Pointers or moving cursors

They are the key to in-place operation. often, one is to traversal the input, another is to the newly built result. for example, for in-place character removal in a string, destination cursor points to position that will be eventually returned back in new string, while source cursor is to traversal the original string character by character to make sure every characters are processed.

Other situations includes head pointer and tail pointer and they move towards middle, as in example to reverse a ward or sorted array, or to determine is a string is palindrome.


void reverseString( char str[], int start, int end ){
char temp;
while( end > start ){
/* Exchange characters */
temp = str[start];
str[start] = str[end];
str[end] = temp;
/* Move indices towards middle */
start++; end--;
}
}
Another obvious use of two pointers is merging two sorted arrays.

Binary search

it's used widely when finding an element in a sorted sequence.
middle point is just a concept of a point in between start and end, it does not has to be in the middle of start and end. A problem to find string in sorted string array with interspersed empty strings ss a good demo to this.

Hashtable vs Array

Hashtable has extra overhead which array does not, but array need to be predefined on its capacity, while hashtable only for content actually in the input. For vrey long string, Array can be a better choice since total number of distinct characters are predefined and likely the very long string will contain every character. Choice between them is situation by situation.

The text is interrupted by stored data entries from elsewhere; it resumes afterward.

import Summits.QuantumFields.BalabanUV.T4Continuum.Support.NE7NearFlatSharpPrep
import HarnessLib

/-!
# NE7NearFlatSharpHolonomyPrep — THE ALMOST-COMMUTING PAIR behind the nonlinear witness: `h₀ = D(z) = 1 + (z−1)E_{i₀i₀}` and `h₁ = 1 + (w−1)·P`,
# `P` = the rank-one projection onto `(e_{i₀} + e_{i₁})∕√2`; their commutator is `≤ 2|z−1||w−1|`, but EVERY COMMUTING pair `(g₀, g₁)` entrywise within `ε`
# of `(h₀, h₁)` has `(|w−1|∕2 − ε)(|z−1| − 2ε) ≤ 2(|n|−1)ε²` — so `ε ≳ min(|z−1|, |w−1|)`, the SQUARE ROOT of the commutator

Cell `pub-balaban`, rung (B)+1 sub-cell t4, lineage `b2b-balaban-t4-ne7b-p1` (row NE7b OWNER + CRUX PROVER), generation 157; junction census for the NE7 road's
located gap (G2) of `t4/b2b-balaban-t4-ne7-p1-g113/ROAD-G113.md` §6 («class radius linear in the datum radius … explicit δ_V via gen 26's
`TorusSmallFieldGlobalGauge` would make δ_V explicit and linear in ε»; located at F29 `NE7SoftDataPath.exists_flat_near`).  Part 3a (matrix algebra); part 3b
`NE7NearFlatSharpHolonomy` builds the lattice datum whose two axis holonomies are `h₀, h₁` and reads the consequence through part 1's
`exists_commuting_pair_near_axisHol`.
WHAT ([folklore]; 0 def, 0 sorry; `P`, `h₁` enter through EQUATIONAL HYPOTHESES `hχ`, `hP`, `hh`).  §1 **`entry_ineq_of_commuting_near`** — THE `(i₁, i₀)` ENTRY
OF `[g₀, g₁] = 0`: if `h₀` has row `i₁` and column `i₀` supported on the diagonal, `h₁` has row `i₁` and column `i₀` supported on `{i₀, i₁}` with
`(h₁)_{i₀i₀} = (h₁)_{i₁i₁}`, and `g₀ g₁ = g₁ g₀` with `|(g_μ − h_μ)_{ab}| ≤ ε` for all entries, then
`(|(h₁)_{i₁i₀}| − ε)·(|(h₀)_{i₀i₀} − (h₀)_{i₁i₁}| − 2ε) ≤ 2(card n − 1)ε²` (the `k ∈ {i₀, i₁}` terms give `r(d − a) + c(p − s)`, the others are `O(ε²)` each);
`le_of_sq_entry_ineq` — the solved form `σ ≤ 2(1 + √(card n − 1))·ε` when `|(h₁)_{i₁i₀}| = σ∕2`, `|(h₀)_{i₀i₀} − (h₀)_{i₁i₁}| = σ`; §2 the block projection
`P_{ab} = χ_a χ_b ∕ 2` (`χ` = indicator of `{i₀, i₁}`): `sum_chi`, `proj_idem_selfAdjoint` (`P² = P`, `Pᴴ = P`), `norm_proj_le_one` (C⋆-identity),
the entries of `P`; §3 the unitary `h₁ = 1 + (w − 1)P` (`|w| = 1`): `hOne_mem_unitary`, `norm_hOne_sub_one_le` (`≤ |w − 1|`), its entries
(`hOne_entries`: `(h₁)_{i₁i₀} = (w−1)∕2`, `(h₁)_{i₀i₀} = (h₁)_{i₁i₁}`, row `i₁`∕column `i₀` vanish off `{i₀,i₁}`); `phaseMat_entries` (the same for `D(z)`).
HONEST FRAMING (page 1): elementary matrix algebra; nothing of Bałaban's asserted; F29 and the road's ENDs untouched; NE3∕NE7 NOT proved; row NE7b
(`T4WeightBudget.RelWeightBound`) NOT PRINTED ∕ NOT PROVED; spine count = dagwriter's call; finite T⁴ rung (B)+1 — NOT infinite volume, NOT mass gap, NOT
BetaPertH, NOT Clay (continuum YM on T⁴ ⇐ BetaPertH ∧ nine spine estimates).
-/

set_option autoImplicit false

open scoped BigOperators Matrix Matrix.Norms.L2Operator ComplexConjugate
open Finset NormedSpace Complex

namespace Summit.QuantumFields.BalabanUV.T4Continuum.NE7NearFlatSharpHolonomyPrep

open Literature.MathematicalPhysics.QuantumFieldTheory.Balaban1983to89
open B7Prop1Explicit B7Prop2Explicit
open TorusSmallFieldGlobalGaugeSharpPrep

noncomputable section

variable {n : Type*} [Fintype n] [DecidableEq n]

/-! ## §1 The `(i₁, i₀)` entry of `[g₀, g₁] = 0` for a commuting pair entrywise near `(h₀, h₁)` -/

section Entry

/-- **THE ENTRY INEQUALITY.**  Let `i₀ ≠ i₁`; let `h₀` have row `i₁` and column `i₀` supported on the diagonal, `h₁` have row `i₁` and column `i₀` supported on
`{i₀, i₁}` with equal diagonal entries `(h₁)_{i₀i₀} = (h₁)_{i₁i₁}`; let `g₀ g₁ = g₁ g₀` with `|(g₀ − h₀)_{ab}|, |(g₁ − h₁)_{ab}| ≤ ε` for all `a, b`.  Then
`(|(h₁)_{i₁i₀}| − ε)·(|(h₀)_{i₀i₀} − (h₀)_{i₁i₁}| − 2ε) ≤ 2(card n − 1)·ε²`.  Proof: the `(i₁, i₀)` entry of `g₀g₁ − g₁g₀` is
`r(d − a) + c(p − s) + Σ_{k ∉ {i₀,i₁}} (…)` with `r = (g₁)_{i₁i₀}`, `a = (g₀)_{i₀i₀}`, `d = (g₀)_{i₁i₁}`, `c = (g₀)_{i₁i₀}` (`|c| ≤ ε`), `p − s = (g₁)_{i₀i₀} − (g₁)_{i₁i₁}`
(`≤ 2ε`), each remaining term `≤ 2ε²`. [folklore] -/
theorem entry_ineq_of_commuting_near {i₀ i₁ : n} (h01 : i₀ ≠ i₁) {g₀ g₁ h₀ h₁ : Matrix n n ℂ} {ε : ℝ} (hε : 0 ≤ ε) (hc : g₀ * g₁ = g₁ * g₀)
    (hE0 : ∀ a b, ‖(g₀ - h₀) a b‖ ≤ ε) (hE1 : ∀ a b, ‖(g₁ - h₁) a b‖ ≤ ε)
    (hr0 : ∀ k, k ≠ i₁ → h₀ i₁ k = 0) (hc0 : ∀ k, k ≠ i₀ → h₀ k i₀ = 0)
    (hr1 : ∀ k, k ≠ i₀ → k ≠ i₁ → h₁ i₁ k = 0) (hc1 : ∀ k, k ≠ i₀ → k ≠ i₁ → h₁ k i₀ = 0) (hd1 : h₁ i₀ i₀ = h₁ i₁ i₁) :
    (‖h₁ i₁ i₀‖ - ε) * (‖h₀ i₀ i₀ - h₀ i₁ i₁‖ - 2 * ε) ≤ 2 * ((Fintype.card n : ℝ) - 1) * ε ^ 2 := by
  -- the entry identity
  set f : n → ℂ := fun k => g₀ i₁ k * g₁ k i₀ - g₁ i₁ k * g₀ k i₀ with hf
  have hsum : ∑ k, f k = 0 := by
    have h := congr_fun (congr_fun hc i₁) i₀
    simp only [Matrix.mul_apply] at h
    simp only [hf, Finset.sum_sub_distrib, h, sub_self]
  -- split off `k = i₀` and `k = i₁`
  set T : Finset n := (Finset.univ.erase i₀).erase i₁ with hT
  have hi₁ : i₁ ∈ Finset.univ.erase i₀ := Finset.mem_erase.mpr ⟨h01.symm, Finset.mem_univ _⟩
  have hsplit : ∑ k, f k = f i₀ + (f i₁ + ∑ k ∈ T, f k) := by
    rw [← Finset.add_sum_erase _ _ (Finset.mem_univ i₀), ← Finset.add_sum_erase _ _ hi₁]
  have hTcard : (T.card : ℝ) = (Fintype.card n : ℝ) - 2 := by
    have h1 : T.card = Fintype.card n - 2 := by
      rw [hT, Finset.card_erase_of_mem hi₁, Finset.card_erase_of_mem (Finset.mem_univ _), Finset.card_univ]; omega
    have h2 : 2 ≤ Fintype.card n := by
      have : ({i₀, i₁} : Finset n).card ≤ Fintype.card n := Finset.card_le_univ _
      rwa [Finset.card_pair h01] at this
    rw [h1, Nat.cast_sub h2]; norm_num
  -- entrywise sizes
  have habs : ∀ (g h : Matrix n n ℂ) (a b : n), (∀ a b, ‖(g - h) a b‖ ≤ ε) → h a b = 0 → ‖g a b‖ ≤ ε := by
    intro g h a b hgh hz
    have := hgh a b
    rwa [Matrix.sub_apply, hz, sub_zero] at this
  have hT_bound : ∀ k ∈ T, ‖f k‖ ≤ 2 * ε ^ 2 := by
    intro k hk
    have hk1 : k ≠ i₁ := (Finset.mem_erase.mp hk).1
    have hk0 : k ≠ i₀ := (Finset.mem_erase.mp (Finset.mem_erase.mp hk).2).1
    have b1 : ‖g₀ i₁ k‖ ≤ ε := habs g₀ h₀ i₁ k hE0 (hr0 k hk1)
    have b2 : ‖g₁ k i₀‖ ≤ ε := habs g₁ h₁ k i₀ hE1 (hc1 k hk0 hk1)
    have b3 : ‖g₁ i₁ k‖ ≤ ε := habs g₁ h₁ i₁ k hE1 (hr1 k hk0 hk1)
    have b4 : ‖g₀ k i₀‖ ≤ ε := habs g₀ h₀ k i₀ hE0 (hc0 k hk0)
    calc ‖f k‖ ≤ ‖g₀ i₁ k * g₁ k i₀‖ + ‖g₁ i₁ k * g₀ k i₀‖ := norm_sub_le _ _
      _ ≤ ε * ε + ε * ε := by
          rw [norm_mul, norm_mul]
          exact add_le_add (mul_le_mul b1 b2 (norm_nonneg _) hε) (mul_le_mul b3 b4 (norm_nonneg _) hε)
      _ = 2 * ε ^ 2 := by ring
  have hrest : ‖∑ k ∈ T, f k‖ ≤ 2 * ((Fintype.card n : ℝ) - 2) * ε ^ 2 := by
    calc ‖∑ k ∈ T, f k‖ ≤ ∑ k ∈ T, ‖f k‖ := norm_sum_le _ _
      _ ≤ ∑ k ∈ T, 2 * ε ^ 2 := Finset.sum_le_sum hT_bound
      _ = 2 * ((Fintype.card n : ℝ) - 2) * ε ^ 2 := by rw [Finset.sum_const, nsmul_eq_mul, hTcard]; ring
  -- the two principal terms: `f i₀ + f i₁ = r (d − a) + c (p − s)`
  set r := g₁ i₁ i₀ with hr
  set a := g₀ i₀ i₀ with ha
  set d := g₀ i₁ i₁ with hd
  set c := g₀ i₁ i₀ with hcc
  set p := g₁ i₀ i₀ with hp
  set s := g₁ i₁ i₁ with hs
  have hprin : f i₀ + f i₁ = r * (d - a) + c * (p - s) := by
    simp only [hf, hr, ha, hd, hcc, hp, hs]; ring
  have hmain : ‖r * (d - a)‖ ≤ 2 * ((Fintype.card n : ℝ) - 1) * ε ^ 2 := by
    have e1 : r * (d - a) = -(c * (p - s)) - ∑ k ∈ T, f k := by
      have h0 : f i₀ + (f i₁ + ∑ k ∈ T, f k) = 0 := by rw [← hsplit]; exact hsum
      rw [← add_assoc, hprin] at h0
      linear_combination h0
    have hcε : ‖c‖ ≤ ε := habs g₀ h₀ i₁ i₀ hE0 (hr0 i₀ h01)
    have hps : ‖p - s‖ ≤ 2 * ε := by
      have e2 : p - s = (g₁ - h₁) i₀ i₀ - (g₁ - h₁) i₁ i₁ := by
        simp only [Matrix.sub_apply, hp, hs, hd1]; ring
      rw [e2]
      exact (norm_sub_le _ _).trans (by linarith [hE1 i₀ i₀, hE1 i₁ i₁])
    rw [e1]
    calc ‖-(c * (p - s)) - ∑ k ∈ T, f k‖ ≤ ‖-(c * (p - s))‖ + ‖∑ k ∈ T, f k‖ := norm_sub_le _ _
      _ ≤ ε * (2 * ε) + 2 * ((Fintype.card n : ℝ) - 2) * ε ^ 2 := by
          rw [norm_neg, norm_mul]
          exact add_le_add (mul_le_mul hcε hps (norm_nonneg _) hε) hrest
      _ = 2 * ((Fintype.card n : ℝ) - 1) * ε ^ 2 := by ring
  -- lower bounds on `|r|` and `|d − a|`
  have hrlow : ‖h₁ i₁ i₀‖ - ε ≤ ‖r‖ := by
    have := hE1 i₁ i₀
    rw [Matrix.sub_apply] at this
    have h2 := norm_sub_norm_le (h₁ i₁ i₀) r
    rw [← norm_neg (h₁ i₁ i₀ - r), neg_sub] at h2
    linarith
  have hdalow : ‖h₀ i₀ i₀ - h₀ i₁ i₁‖ - 2 * ε ≤ ‖d - a‖ := by
    have h1 := hE0 i₀ i₀
    have h2 := hE0 i₁ i₁
    rw [Matrix.sub_apply] at h1 h2
    have h3 := norm_sub_norm_le (h₀ i₀ i₀ - h₀ i₁ i₁) (a - d)
    have e : h₀ i₀ i₀ - h₀ i₁ i₁ - (a - d) = (d - h₀ i₁ i₁) - (a - h₀ i₀ i₀) := by ring
    rw [e] at h3
    have h4 := (norm_sub_le (d - h₀ i₁ i₁) (a - h₀ i₀ i₀))
    rw [← ha, ← hd] at *
    rw [norm_sub_rev d a] at *
    linarith
  -- the four sign cases
  have hR : 0 ≤ 2 * ((Fintype.card n : ℝ) - 1) * ε ^ 2 := by
    have h2 : (2 : ℝ) ≤ Fintype.card n := by
      have : ({i₀, i₁} : Finset n).card ≤ Fintype.card n := Finset.card_le_univ _
      rw [Finset.card_pair h01] at this
      exact_mod_cast this
    have : 0 ≤ (Fintype.card n : ℝ) - 1 := by linarith
    positivity
  have hprod : ‖r‖ * ‖d - a‖ ≤ 2 * ((Fintype.card n : ℝ) - 1) * ε ^ 2 := by rw [← norm_mul]; exact hmain
  rcases le_or_gt 0 (‖h₁ i₁ i₀‖ - ε) with hA | hA
  · rcases le_or_gt 0 (‖h₀ i₀ i₀ - h₀ i₁ i₁‖ - 2 * ε) with hB | hB
    · exact (mul_le_mul hrlow hdalow hB (norm_nonneg _)).trans hprod
    · exact (mul_nonpos_of_nonneg_of_nonpos hA hB.le).trans hR
  · rcases le_or_gt 0 (‖h₀ i₀ i₀ - h₀ i₁ i₁‖ - 2 * ε) with hB | hB
    · exact (mul_nonpos_of_nonpos_of_nonneg hA.le hB).trans hR
    · -- both negative: the product is at most `ε · 2ε`
      have h2 : (2 : ℝ) ≤ Fintype.card n := by
        have : ({i₀, i₁} : Finset n).card ≤ Fintype.card n := Finset.card_le_univ _
        rw [Finset.card_pair h01] at this
        exact_mod_cast this
      nlinarith [norm_nonneg (h₁ i₁ i₀), norm_nonneg (h₀ i₀ i₀ - h₀ i₁ i₁)]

Array is a contiguous block of memory, while linked list is sparsely distributed. inserting or deleting an element in array requires every elements after it either be shifted left or right or even totally relocate to different memory area. while linked list just need to change a node's linkage. But traversal of linkedlist is linear and worse can be N if the element is at tail of singly linked list.

Recursion


All recursion can be converted to iteration.
it is most useful for tasks that can be defined in terms of similar subtasks. the key is to identify out relationship between whole and subtasks. Tree problems can typically be resolved by recursion because tree is composed of subtrees.

Base case: when to stop, when the subroutine can finish without calling itself
Recursive cases: the sub problems have not been resolved.

When converting recursive to iterative routine, usually start from base case, and build up the whole solution from bottom up. Recursive calls are generally used to preserve the current values of local variables and restore them when the subtask performed by the recursive call is completed.Since recursively calls are using stack to reserve the local variables, you can also use stack in iterative calls to mimic the recursive call behavior, but then very often, it is about more trouble than it’s worth.

with help of memorization, many recursive solution become more efficient by avoiding duplicated calculations, and can be called DP: dynamite programming.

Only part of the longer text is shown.